The way of the proof opens directly from determination of basis. Any ordered system n of linearly independent vectors of space R^n is called basis of this space.
It is required to you
- - paper;
- - handle.
Instruction
1. Find some short sign of linear independence. Theorem. The system from t of vectors of space of R^n is linearly independent in only case when the rank of the matrix made of coordinates of these vectors is equal to t.
2. Proof. We use definition of linear independence which says that the vectors forming a system are linearly independent (in only case when) if equality to zero any their linear combination is achievable only at equality to zero all coefficients of this combination. Further see fig. 1 where everything is written most in detail. In fig. 1 in columns sets of numbers xij, j=1, 2, …, n corresponding to a vector of xi, i=1, …, are located m.
3. Perform operations by rules of linear operations in R^n space. As each vector in R^n unambiguously is defined by an ordered set of numbers, equate "coordinates" of equal vectors and receive system n of the linear uniform algebraic equations with n unknown a1, a2, …, am (see fig. 2).

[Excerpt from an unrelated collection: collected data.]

import Mathlib
import Summits.CriticalPhenomena.PercolationContinuityZ3.Theorems.PercNearOneGluingNoHeavyLowerTailHurwitzOddPairTN
import HarnessLib

/-!
# THEOREM R^neut: the operator Hurwitz matrix of neutral copies is totally nonnegative (kernel form)

Support file for the Sahi / Conjecture-P programme of route `PercNearOneGluingNoHeavy`
(`--supports stmt-CriticalPhenomena-4575`, prover prim-l12-p5 gen 49; proof notes
`prim-l12-p5/PROOF-NEUTRAL-HURWITZ-g47.md` §2 (the theorem and its pencil proof) and
`prim-l12-p5/PROOF-NEUTRAL-HURWITZ-LEAN-g49.md` (this formalisation)).  No definitions, no named facts, no sorries.

For `T = k+1` NEUTRAL copies `φ_σ(X) = X + b_σ` (idle weights `0 < b_0 < … < b_k`, slope `g = 1`) at level `q > 0`
the λ-free band matrix of g45/g46 is `W(m, m-d) = e_d(b)·m^{(d)}·(q+m)_{T-d}/(q)_T` (Chu–Vandermonde, g47 (2.1)), and
its operator Hurwitz matrix `R(W) = interleave(W(m,·), W(m+1,·) - W(m,·-1))` is, after positive diagonal scalings
of rows and columns, the kernel
`K(2m, l) = (q + k + l)·e_{m-l}`,  `K(2m+1, l) = ((m+1)(q+k) + (1-q)·l)·e_{m+1-l}`   (`e_d = [X^d]∏_σ(1 + b_σX)`).
**`DiffHurwitz.neutral_hurwitz_kernel_tn`**: `K` is totally nonnegative for every `k` and every `q > 0`.
Proof (g47 §2, reorganised): with `E = ∏(1 + b_σX)`, `E' = dE/dX` and `E♭ = (k+1)E - X·E'`, the pair `(E♭, E')` is
an odd positive pair (`DiffHurwitz.neutralPair_roots`: Rolle for `E'`, a sign count for `E♭`, one zero of each in
every gap between the zeros `-1/b_σ` of `E`, the zero of `E'` to the left), so its Hurwitz kernel `M` is TN
(`DiffHurwitz.oddPair_hurwitz_tn`); and `K` is `M` after an up-step with `f(2m+1) = (m+1)/(q+m)`, the row scaling
`d(2m+2) = (q+k)/(q+m+1+k)`, a down-step with `e(2m+2) = (q+m)/(q+m+1+k)` and positive row factors — the pencil
identities `A_m = ((q+m-1)/T)·E♭_m + ((q+m-1+T)/T)·E'_m`, `B_m = (q+m)·E♭_{m+1} + (m+1)·E'_{m+1}` of the memo.
The identification with `R(W)` itself is `DiffHurwitz.neutral_hurwitz_tn` (file `…NeutralHurwitzRTN`).
-/

namespace Summit.CriticalPhenomena.PercolationContinuityZ3.Theorems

4. Linear independence of a system of vectors (x1, x2, …, xm) owing to equivalent transformations is equivalent that the uniform system (fig. 2) has the only zero decision. The joint system has in only case when the only decision when the matrix rank (the matrix of a system is made of coordinates of vectors (x1, x2..., xm) systems is equal to number of unknown, that is n. So, to prove the fact that vectors form basis it is necessary to make determinant of their coordinates and to make sure that it is not equal to zero.